# Work order:
Exactly reproduce the lines from the line that has "BY NAME, Kim" down to the last line of the entries, inclusive.

# Data supplied:
import Summits.BirchSwinnertonDyer.Rank1Residual.Additive.X4TamDefectLevelLoweringFromWiles
import Summits.BirchSwinnertonDyer.Rank1Residual.Additive.X4TamDefectLevelLoweringFromWilesMinus
import HarnessLib

/-!
# The Eichler–Shimura dictionary nodes WITH the irreducibility package, and the re-keyed ENDs (cell `b2b-bsdres`, seat additive-p4, line V44; print-police finding (F1)/(F1′) of n1011-lit)

HONEST FRAMING (verbatim, cell `b2b-bsdres`): the goal of the cell is to DELETE the COMBINATION-SHAPED
residual classes for ALL analytic-rank `≤ 1` curves over `ℚ` — "full BSD formula for every rank `≤ 1`
curve in class `C`" assembled STRICTLY from published theorems — so that the rank-`≤ 1` remainder
becomes exactly the CONSTRUCTION-SHAPED classes, which are TYPED (missing-input Props), NOT attempted;
this is not "finishing BSD". This file: two typed targets (`@[conjecture] def`, asserting nothing) —
the APPEND-ONLY repair of gen 24's Eichler–Shimura dictionary nodes
`LevelLowering.EichlerShimuraModPMultiplicityOne{,Minus}` — and the two re-keyed ENDs consuming them.
Nothing booked; X4 CONSTRUCTION-SHAPED; no Literature fact minted.

## The finding and the repair

FINDING (n1011-lit, print review of p318435, 2026-08-22): the landed node
`EichlerShimuraModPMultiplicityOne N p χ θ` binds `χ(T_q) = θ q`, `p ∈ ker χ`, `ker χ` maximal,
`dim_{𝕋/ker χ} J₀(N)[ker χ] = 2` and the rider, and concludes (MO) `ModPMultiplicityOne k N θ`; but the
dictionary's own mechanism (the boundary symbols are EISENSTEIN and die after localisation at a
NON-Eisenstein `𝔪`, Darmon–Diamond–Taylor Lemma 4.30 (a), p. 136) needs `𝔪 = ker χ` non-Eisenstein,
which is NOT a binder — and the binders ARE satisfiable at an Eisenstein `𝔪`: Mazur 1977, Cor. II.16.3
(p. 125) gives `dim J₀(N)[𝔓] = 2` at the Eisenstein prime `𝔓` of prime level `N`, where the
`θ_Eis`-eigen plus symbols contain the boundary symbol on top of the cuspidal part. So some instance of
the landed target claims more than the cited dictionary delivers.

REPAIR (this file, new names, old nodes untouched — they assert nothing):
`EichlerShimuraModPMultiplicityOneOfIrreducible N p χ θ` inserts, between the `finrank … = 2` line and
the rider, EXACTLY the Galois package of the printed multiplicity-one theorem
(`wiles1995_multiplicityOne`, DDT Thm. 4.26) at `𝔪 := ker χ`, `ℓ := p`: for every field `k'`, every
`ι' : 𝕋/ker χ →+* k'` and every `ρ : ModPGaloisRep ℚ k' 2` unramified outside `N p` with
`charpoly ρ(Frob_q) = X² − (T_q mod ker χ) X + q`, IF `ρ` is irreducible THEN (rider →) (MO). Universal
over the witness = an existential hypothesis (the conclusion does not mention `k', ι', ρ`). By
Darmon–Diamond–Taylor Lemma 4.12 (p. 120: "`ρ_𝔪` absolutely irreducible ⟺ `𝔪̃` not Eisenstein",
`ℓ` odd) every instance now sits inside the printed dictionary; the ENDs discharge the new binders
with the terms `k' ι' ρ hρ hρirr` they ALREADY hold for the fact. `…OfIrreducible_of_eichlerShimura…`
records that the repaired node is implied by (is weaker than) the landed one. Minus twin alike.

## The re-keyed ENDs

`X4.bsdp_of_wiles1995_irreducible_quadraticTwist_of_pos_of_five_le` (even twists `d > 0`) and
`X4.bsdp_of_wiles1995_irreducible_quadraticTwist_of_neg_of_five_le` (odd twists `d < 0`): gen 24's
re-keyed ENDs verbatim with the dictionary binder replaced by the repaired node; the line
`hES hχ₀ hp𝔪 h𝔪 hfin (Or.inl _)` becomes `hES hχ₀ hp𝔪 h𝔪 hfin k' ι' ρ hρ hρirr (Or.inl _)`.
Inputs otherwise unchanged: `wiles1995_multiplicityOne` BY NAME, Kim 2026 Thm. 1.8 (6), Cassels–Tate,
GZK, modularity (PUBLISHED named facts), (OLD)/(OLD⁻) at the Tamagawa prime, numerals.

## References

* H. Darmon, F. Diamond, R. Taylor, *Fermat's Last Theorem* (1995), Thm. 4.26 (§4.5 p. 134), Lemma 4.12 (p. 120), Lemma 4.30 (a) (p. 136). [cite: DarmonDiamondTaylor1995, Thm. 4.26 (§4.5, p. 134) and Lemma 4.12 (p. 120)]
* B. Mazur, *Modular curves and the Eisenstein ideal*, Publ. Math. IHÉS 47 (1977), Cor. II.16.3 (p. 125). [cite: Mazur1977, Cor. II.16.3]
* A. Ash, G. Stevens, Duke Math. J. 53 (1986), §4. [cite: AshStevens1986, §4]
* Ju. I. Manin (1972), Thm. 1.9. [cite: Manin1972, Thm. 1.9]
* C.-H. Kim, Amer. J. Math. 148 (2026) = arXiv:2203.12159, Thm. 1.9 (6), Conj. 1.10. [cite: Kim2022StructureSelmer, Thm. 1.9 (6) and Conj. 1.10 (PDF p. 8)]
-/

noncomputable section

# Expected answer:
Inputs otherwise unchanged: `wiles1995_multiplicityOne` BY NAME, Kim 2026 Thm. 1.8 (6), Cassels–Tate,
GZK, modularity (PUBLISHED named facts), (OLD)/(OLD⁻) at the Tamagawa prime, numerals.

## References

* H. Darmon, F. Diamond, R. Taylor, *Fermat's Last Theorem* (1995), Thm. 4.26 (§4.5 p. 134), Lemma 4.12 (p. 120), Lemma 4.30 (a) (p. 136). [cite: DarmonDiamondTaylor1995, Thm. 4.26 (§4.5, p. 134) and Lemma 4.12 (p. 120)]
* B. Mazur, *Modular curves and the Eisenstein ideal*, Publ. Math. IHÉS 47 (1977), Cor. II.16.3 (p. 125). [cite: Mazur1977, Cor. II.16.3]
* A. Ash, G. Stevens, Duke Math. J. 53 (1986), §4. [cite: AshStevens1986, §4]
* Ju. I. Manin (1972), Thm. 1.9. [cite: Manin1972, Thm. 1.9]
* C.-H. Kim, Amer. J. Math. 148 (2026) = arXiv:2203.12159, Thm. 1.9 (6), Conj. 1.10. [cite: Kim2022StructureSelmer, Thm. 1.9 (6) and Conj. 1.10 (PDF p. 8)]
-/

noncomputable section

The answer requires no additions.